Apakah setelah bertarekat manusia tidak bebas lagi?. Maka jawabannya adalah manusia tetap bebas sebebas-bebasnya, karena dia telah sampai kepada piramida tertinggi, dan ketika menuruni tangga kebawah, dia bisa turun dari arah manapun, dan setiap saat dia bisa kembali lagi menaiki tangga tersebut menuju puncak dari arah manapun yang dia kehendaki. Esensi menemukan Tuhan sebagai puncak tertinggi telah didapat, setelah itu dia tentu diliputi kesenangan yang tidak bisa digambarkan. Konsep kebebasan manusia yang sangat sehat justru didapat dalam kontek tarekat, yaitu sebuah konteks yang tidak pernah mencampur adukkan antara urusan-urusan ilahiyah dengan urusan lainnya, politik misalnya, yang membuka peluang menjual ayat untuk kepentingan politik. dalam tarekat, urusan duniawi manusia adalah urusan kebebasan masing-masing (menentukan pilihan politiknya, jalur dan model ekonomi untuk kesejahterannya, dsbnya) tanpa doktrin-doktrin mengekang.

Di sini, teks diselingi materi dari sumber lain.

/-!
# Ring 2 — Weil-family coverage, CM-field rows: fibre tools for the cyclic tables — inert fibres, split fibres, the
  uniformiser symbol, and three parity lemmas (WEIL-FAMILY-COVERAGE «## b03», cell (xxi⁸), part 47)

research route conditional on HC_CM; not a corollary; Q11.4-sentence-2 already refuted in dim ≥ 3.

Tools for the instances of part 46 (the union statement for the five cyclic quartic CM fields), on a quadratic carrier
`R = S² + pS + q` (`F = ℚ[S]/(R)`, `E = F(√θ)`, rows labelled by `T(t) = {𝔭 : (t, θ)_𝔭 = -1}`)
[cite: Deligne1982HodgeCycles, §4 (1), Cor. 4.2]:

* §135 **INERT FIBRES**: for an odd prime `ℓ` with `p² - 4q` and `q` non-squares mod `ℓ`, EVERY place `v ∋ ℓ` lies in
  `T(ℓ)` (it is `(ℓ)`, `ord_v ℓ = 1`, `θ` a `v`-unit non-square mod `v` — part 21's argument, membership form), and a
  place of norm `ℓ²` is the only place over `ℓ` [cite: Omeara1963, §63B Example 63:12];
* §136 **SPLIT FIBRES** (`q = s₀²` in `𝓞_F`): for an odd prime `ℓ ∤ q·(p² - 4q)` with `p² - 4q` a square mod `ℓ`, a bad
  place `w ∋ ℓ` has a PARTNER: a second place `w' ≠ w` over `ℓ`, also bad, and every place over `ℓ` is `w` or `w'`
  (`N w = ℓ` since at norm `ℓ²` the residue of `θ` would be a rational integer — a root of `R̄` in `𝔽_ℓ` —, hence a square;
  `(ℓ) = w·w'`, `w' ≠ w` as `ord_w ℓ` is odd, `w'` bad by saturation (B) of part 33);
* §137 **THE UNIFORMISER SYMBOL**, membership form of part 27 (c): `θ = π·t`, `-t` a non-square and `w` a square mod
  `v ∤ 2` ⟹ `v ∈ T(π·w)` [cite: Omeara1963, §63 Example 63:12];
* §138 **THREE PARITY LEMMAS** (Hilbert reciprocity, part 6: `x ∈ T(ℓ) ⟺ #(T(ℓ) ∖ {x})` odd): with one dyadic place `v₂`
  and no infinite place in `T(ℓ)`, (a) if the other bad places are a distinguished `v_d ∌ ℓ` together with ONE full
  inert fibre, or a split PAIR, then `v₂ ∉ T(ℓ)`; (b) if they form ONE place then `v₂ ∈ T(ℓ)`; (c) if they form a
  split pair then `v₂ ∉ T(ℓ)` [cite: Omeara1963, §71D Thm. 71:18].

No new definition, no named fact, no sorry; nothing about the Hodge conjecture is asserted.
-/

noncomputable section

set_option linter.dupNamespace false

open Polynomial NumberField IsDedekindDomain

namespace Summit.HodgeConjecture.HodgeConjecture.Ring2.WeilCoverageCM

open Literature.AlgebraicGeometry.Deligne1982
open Literature.AlgebraicGeometry.HodgeTheory (splitDiscriminantClassCM)
open Literature.NumberTheory.QuadraticForms

variable {R : Polynomial ℤ} [Fact (Irreducible (cmPolyQ R))] [Fact (Irreducible (realPolyQ R))]

/-! ### §135 Inert fibres -/

section AnyField

variable {K : Type*} [Field K] [NumberField K]

/-- **A place of norm `ℓ²` in a quadratic field is the ONLY place over `ℓ`** (it is `(ℓ)`, which is then maximal).
[folklore] -/
theorem eq_of_natCast_mem_of_absNorm_eq_sq (hK : Module.finrank ℚ K = 2) {ℓ : ℕ} (hℓ : ℓ.Prime)
    (v v' : HeightOneSpectrum (𝓞 K)) (hv : (ℓ : 𝓞 K) ∈ v.asIdeal) (hv' : (ℓ : 𝓞 K) ∈ v'.asIdeal)
    (hN : Ideal.absNorm v.asIdeal = ℓ ^ 2) : v' = v := by
  obtain ⟨hspan, -, -⟩ := asIdeal_eq_span_of_absNorm_eq_sq hK hℓ v hv hN
  have hle : v.asIdeal ≤ v'.asIdeal := by rw [hspan]; exact (Ideal.span_singleton_le_iff_mem _).2 hv'
  exact HeightOneSpectrum.ext (v.isMaximal.eq_of_le v'.isPrime.ne_top hle).symm

end AnyField

omit [Fact (Irreducible (cmPolyQ R))] in
/-- If `θₒ ∈ v` then `q = -θ(θ + p) ∈ v`; so **`θₒ ∉ v` at every place `v ∋ ℓ` with `ℓ ∤ q`**. [folklore] -/
theorem root_notMem_of_not_dvd {p q : ℤ} (hR : R = X ^ 2 + C p * X + C q) {θₒ : 𝓞 (realField R)}
    (hθ : (θₒ : realField R) = AdjoinRoot.root (realPolyQ R)) {ℓ : ℕ} (hℓ : ℓ.Prime) (hℓq : ¬ (ℓ : ℤ) ∣ q)
    (v : HeightOneSpectrum (𝓞 (realField R))) (hℓv : (ℓ : 𝓞 (realField R)) ∈ v.asIdeal) : θₒ ∉ v.asIdeal :=
  fun h ↦ hℓq ((intCast_mem_iff_natCast_dvd hℓ v hℓv q).1 (intCast_mem_of_root_mem hR hθ v h))

omit [Fact (Irreducible (cmPolyQ R))] in
/-- A place containing an odd prime `ℓ` is not dyadic. [folklore] -/
theorem two_notMem_of_natCast_mem {ℓ : ℕ} (hℓ : ℓ.Prime) (hℓ2 : ℓ ≠ 2) (v : HeightOneSpectrum (𝓞 (realField R)))
    (hℓv : (ℓ : 𝓞 (realField R)) ∈ v.asIdeal) : (2 : 𝓞 (realField R)) ∉ v.asIdeal := fun h2 ↦
  hℓ2 (prime_natCast_mem_unique hℓ Nat.prime_two v hℓv (by exact_mod_cast h2))

/-- **INERT FIBRES ARE BAD**: for an odd prime `ℓ` with `p² - 4q` AND `q` non-squares mod `ℓ`, every place `v ∋ ℓ` lies in
`T(ℓ)` — `v = (ℓ)`, `ord_v ℓ = 1`, `θ` is a `v`-unit and a non-square mod `v` (part 21), so `(ℓ, θ)_v = -1` by O'Meara 63:12.
[cite: Omeara1963, §63B Example 63:12] [cite: Deligne1982HodgeCycles, §4 (1)] -/
theorem inl_mem_badPlaces_natCast_of_not_isSquare_disc_const {p q : ℤ} (hR : R = X ^ 2 + C p * X + C q)
    {θₒ : 𝓞 (realField R)} (hθ : (θₒ : realField R) = AdjoinRoot.root (realPolyQ R)) {ℓ : ℕ} (hℓ : ℓ.Prime) (hℓ2 : ℓ ≠ 2)
    (hdisc : ¬ IsSquare ((p ^ 2 - 4 * q : ℤ) : ZMod ℓ)) (hq : ¬ IsSquare ((q : ℤ) : ZMod ℓ))
    (v : HeightOneSpectrum (𝓞 (realField R))) (hℓv : (ℓ : 𝓞 (realField R)) ∈ v.asIdeal) :
    Sum.inl v ∈ badPlaces (ℓ : realField R) (AdjoinRoot.root (realPolyQ R)) := by
  have hK := finrank_realField_quadratic hR
  have hN := absNorm_eq_sq_of_not_isSquare_disc hR hθ hℓ hdisc v hℓv
  obtain ⟨-, hval, -⟩ := asIdeal_eq_span_of_absNorm_eq_sq hK hℓ v hℓv hN
  have h2 := two_notMem_of_natCast_mem hℓ hℓ2 v hℓv
  have hq0 : ¬ (ℓ : ℤ) ∣ q := fun h ↦ hq (by
    rw [(ZMod.intCast_zmod_eq_zero_iff_dvd q ℓ).2 h]; exact IsSquare.zero)
  have hθv := root_notMem_of_not_dvd hR hθ hℓ hq0 v hℓv
  have hns := not_isSquare_residue_root_of_not_isSquare_disc_const hR hθ hℓ hdisc hq v hℓv
  have hfac : AdjoinRoot.root (realPolyQ R) = (1 : realField R) ^ 2 * (θₒ : realField R) := by rw [one_pow, one_mul, hθ]
  refine (inl_mem_badPlaces_natCast_iff_of_notMem hfac v h2 hθv hℓ).2 ⟨hns, ?_⟩
  rw [show (ℓ : realField R) = algebraMap (𝓞 (realField R)) (realField R) (ℓ : 𝓞 (realField R)) by rw [map_natCast],
    HeightOneSpectrum.valuation_of_algebraMap, hval, WithZero.log_exp]
  decide

/-! ### §136 Split fibres: the partner of a bad place -/

/-- **THE PARTNER OF A BAD PLACE OVER A SPLIT PRIME.** `R = S² + pS + q` with `q = s₀²` in `𝓞_F`; `ℓ` an odd prime with
`ℓ ∤ q`, `ℓ ∤ p² - 4q` and `p² - 4q` a square mod `ℓ`; `w ∋ ℓ` a place in `T(ℓ)`. Then there is a second place `w' ≠ w` over
`ℓ`, also in `T(ℓ)`, and every place over `ℓ` is `w` or `w'` (`N w = ℓ`: at norm `ℓ²` the residue of `θ` is a root of `R̄`
in `𝔽_ℓ`, a rational integer, hence a square; so `(ℓ) = w·w'` with `N w' = ℓ`, `w' ≠ w` because `ord_w ℓ` is odd, and `w'`
is bad by part 33 (B)). [cite: Omeara1963, §63B Cor. 63:11a and Example 63:12] [cite: Deligne1982HodgeCycles, §4 (1)] -/
theorem exists_partner_of_isSquare_disc {p q : ℤ} (hR : R = X ^ 2 + C p * X + C q)
    {θₒ s₀ : 𝓞 (realField R)} (hθ : (θₒ : realField R) = AdjoinRoot.root (realPolyQ R)) (hs : s₀ ^ 2 = q)
    {ℓ : ℕ} (hℓ : ℓ.Prime) (hℓ2 : ℓ ≠ 2) (hℓq : ¬ (ℓ : ℤ) ∣ q) (hℓdisc : ¬ (ℓ : ℤ) ∣ p ^ 2 - 4 * q)
    (hdsq : IsSquare ((p ^ 2 - 4 * q : ℤ) : ZMod ℓ)) (w : HeightOneSpectrum (𝓞 (realField R)))
    (hℓw : (ℓ : 𝓞 (realField R)) ∈ w.asIdeal) (hw : Sum.inl w ∈ badPlaces (ℓ : realField R) (AdjoinRoot.root (realPolyQ R))) :
    ∃ w' : HeightOneSpectrum (𝓞 (realField R)), w' ≠ w ∧ (ℓ : 𝓞 (realField R)) ∈ w'.asIdeal ∧
      Sum.inl w' ∈ badPlaces (ℓ : realField R) (AdjoinRoot.root (realPolyQ R)) ∧
        ∀ u : HeightOneSpectrum (𝓞 (realField R)), (ℓ : 𝓞 (realField R)) ∈ u.asIdeal → u = w ∨ u = w' := by
  have hK := finrank_realField_quadratic hR
  have hrel := ringOfIntegers_root_rel_quadratic hR hθ
  have h2w := two_notMem_of_natCast_mem hℓ hℓ2 w hℓw
  have hθw := root_notMem_of_not_dvd hR hθ hℓ hℓq w hℓw
  have hfac : AdjoinRoot.root (realPolyQ R) = (1 : realField R) ^ 2 * (θₒ : realField R) := by rw [one_pow, one_mul, hθ]
  obtain ⟨hns, hodd⟩ := (inl_mem_badPlaces_natCast_iff_of_notMem hfac w h2w hθw hℓ).1 hw
  -- `N w = ℓ`
  have hNw : Ideal.absNorm w.asIdeal = ℓ := by
    rcases absNorm_eq_or_eq_sq_of_natCast_mem hK w hℓ hℓw with h | h
    · exact h
    · exfalso
      obtain ⟨s₁, hs₁⟩ := hdsq
      obtain ⟨s, rfl⟩ := ZMod.intCast_surjective s₁
      have hsd : (ℓ : ℤ) ∣ s * s - (p ^ 2 - 4 * q) := by
        rw [← ZMod.intCast_zmod_eq_zero_iff_dvd]; push_cast; rw [← hs₁]; push_cast; ring
      obtain ⟨r, -, hR1, -⟩ := exists_root_mod_of_sq_sub_disc_dvd hℓ hℓ2 hℓdisc hsd
      have e : ((r ^ 2 + p * r + q : ℤ) : 𝓞 (realField R)) = (θₒ - r) * (-θₒ - r - p) := by
        push_cast; linear_combination hrel
      have hmem : (θₒ - r) * (-θₒ - r - p) ∈ w.asIdeal := by
        rw [← e]; exact (intCast_mem_iff_natCast_dvd hℓ w hℓw _).2 hR1
      apply hns
      rcases w.isPrime.mem_or_mem hmem with h1 | h1
      · rw [Ideal.Quotient.eq.2 h1]
        exact isSquare_intCast_residue_of_absNorm_eq_sq w hℓ h r
      · have h1' : θₒ - ((-r - p : ℤ) : 𝓞 (realField R)) ∈ w.asIdeal := by
          have e1 : θₒ - ((-r - p : ℤ) : 𝓞 (realField R)) = -(-θₒ - r - p) := by push_cast; ring
          rw [e1]; exact w.asIdeal.neg_mem h1
        rw [Ideal.Quotient.eq.2 h1']
        exact isSquare_intCast_residue_of_absNorm_eq_sq w hℓ h (-r - p)
  -- `(ℓ) = w · J` with `N J = ℓ`: `J` is a second place `w'` over `ℓ`
  obtain ⟨J, hJ⟩ := Ideal.dvd_iff_le.2 ((Ideal.span_singleton_le_iff_mem _).2 hℓw)
  have hNJ : Ideal.absNorm J = ℓ := by
    have h := congrArg Ideal.absNorm hJ
    rw [absNorm_span_natCast, hK, map_mul, hNw] at h
    have h' : ℓ * Ideal.absNorm J = ℓ * ℓ := by rw [← h]; ring
    exact Nat.eq_of_mul_eq_mul_left hℓ.pos h'
  have hJprime : J.IsPrime := Ideal.isPrime_of_irreducible_absNorm (by rw [hNJ]; exact hℓ)
  have hJne : J ≠ ⊥ := fun h ↦ hℓ.ne_zero (by rw [← hNJ, h, Ideal.absNorm_bot])
  set w' : HeightOneSpectrum (𝓞 (realField R)) := ⟨J, hJprime, hJne⟩ with hw'
  have hℓw' : (ℓ : 𝓞 (realField R)) ∈ w'.asIdeal := by
    have hle : Ideal.span {(ℓ : 𝓞 (realField R))} ≤ J := by rw [hJ]; exact Ideal.mul_le_left
    exact hle (Ideal.mem_span_singleton_self _)
  have hunit : ¬ IsUnit w.asIdeal := fun hu ↦ w.isPrime.ne_top (Ideal.isUnit_iff.1 hu)
  have hww' : w ≠ w' := by
    intro h
    have hJw : J = w.asIdeal := (congrArg HeightOneSpectrum.asIdeal h).symm
    have hsq : Ideal.span {(ℓ : 𝓞 (realField R))} = w.asIdeal ^ 2 := by rw [hJ, hJw, sq]
    have hval : w.intValuation (ℓ : 𝓞 (realField R)) = WithZero.exp (-(2 : ℕ) : ℤ) := by
      refine intValuation_eq_exp_neg_of_mem_of_notMem w 2 ?_ ?_
      · rw [← hsq]; exact Ideal.mem_span_singleton_self _
      · intro h3
        have hdvd : w.asIdeal ^ 3 ∣ w.asIdeal ^ 2 := by
          rw [← hsq]; exact Ideal.dvd_iff_le.2 ((Ideal.span_singleton_le_iff_mem _).2 h3)
        have := (pow_dvd_pow_iff w.ne_bot hunit).1 hdvd
        omega
    have hlog : WithZero.log (w.valuation (realField R) (ℓ : realField R)) = -2 := by
      rw [show (ℓ : realField R) = algebraMap (𝓞 (realField R)) (realField R) (ℓ : 𝓞 (realField R)) from
        (map_natCast _ ℓ).symm, HeightOneSpectrum.valuation_of_algebraMap, hval, WithZero.log_exp]
      norm_num
    rw [hlog] at hodd
    exact (Int.not_odd_iff_even.2 ⟨-1, by norm_num⟩) hodd
  have hw'T : Sum.inl w' ∈ badPlaces (ℓ : realField R) (AdjoinRoot.root (realPolyQ R)) := by
    have h := (inl_mem_badPlaces_ratCast_iff_of_sq_eq hR hθ hs hℓ hℓ2 hℓq w w' hℓw hℓw'
      (c := (ℓ : ℚ)) (by exact_mod_cast hℓ.ne_zero)).1
    rw [Rat.cast_natCast] at h
    exact h hw
  obtain ⟨hprod, -⟩ := span_natCast_eq_mul_of_ne hK hℓ w w' hww' hℓw hℓw'
  refine ⟨w', Ne.symm hww', hℓw', hw'T, fun u hℓu ↦ ?_⟩
  have hle : w.asIdeal * w'.asIdeal ≤ u.asIdeal := by
    rw [← hprod]; exact (Ideal.span_singleton_le_iff_mem _).2 hℓu
  rcases u.isPrime.mul_le.1 hle with h | h
  · exact Or.inl (HeightOneSpectrum.ext (w.isMaximal.eq_of_le u.isPrime.ne_top h)).symm
  · exact Or.inr (HeightOneSpectrum.ext (w'.isMaximal.eq_of_le u.isPrime.ne_top h)).symm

Definisi Islam sebagai agama adalah “penyerahan diri total”. Penyerahan diri total ini akan kehilangan esensi dan maknanya jika dibaca dalam konteks spekulatif (ketidak pastian), penyerahan diri totalnya tersebut karena iming-iming surga dan ketakutan terhadap neraka, keinginan kelimpahan pahala dan menghindarkan diri jauh-jauh dari dosa. Kepasrahan total itu akan bermakna dan menjadi seutuhnya ketika manusia melompati keimanannya dalam tiga tahap selanjutnya pasca syariat, yaitu tareqat, menuju kepada hakikat (inti, esensi, kebenaran) dan makrifat (mengalami keadaan kehadiran Tuhan dan mengalami ke “ada” an Tuhan yang sebenarnya, tanpa spekulasi, tanpa hijab dan tabir), dalam kondisi makrifat inilah puncak piramida pembebasan, karena manusia itu berasal dari ketiadaan, kemudian menjadi ada, kemudian dia diberikan kebebasan untuk menjadi esensi “apa” dan kemudian dia kembali kepada pemilik “ada” tersebut, yang telah ‘ada” sebelum kata-kata “ada” itu “ada”.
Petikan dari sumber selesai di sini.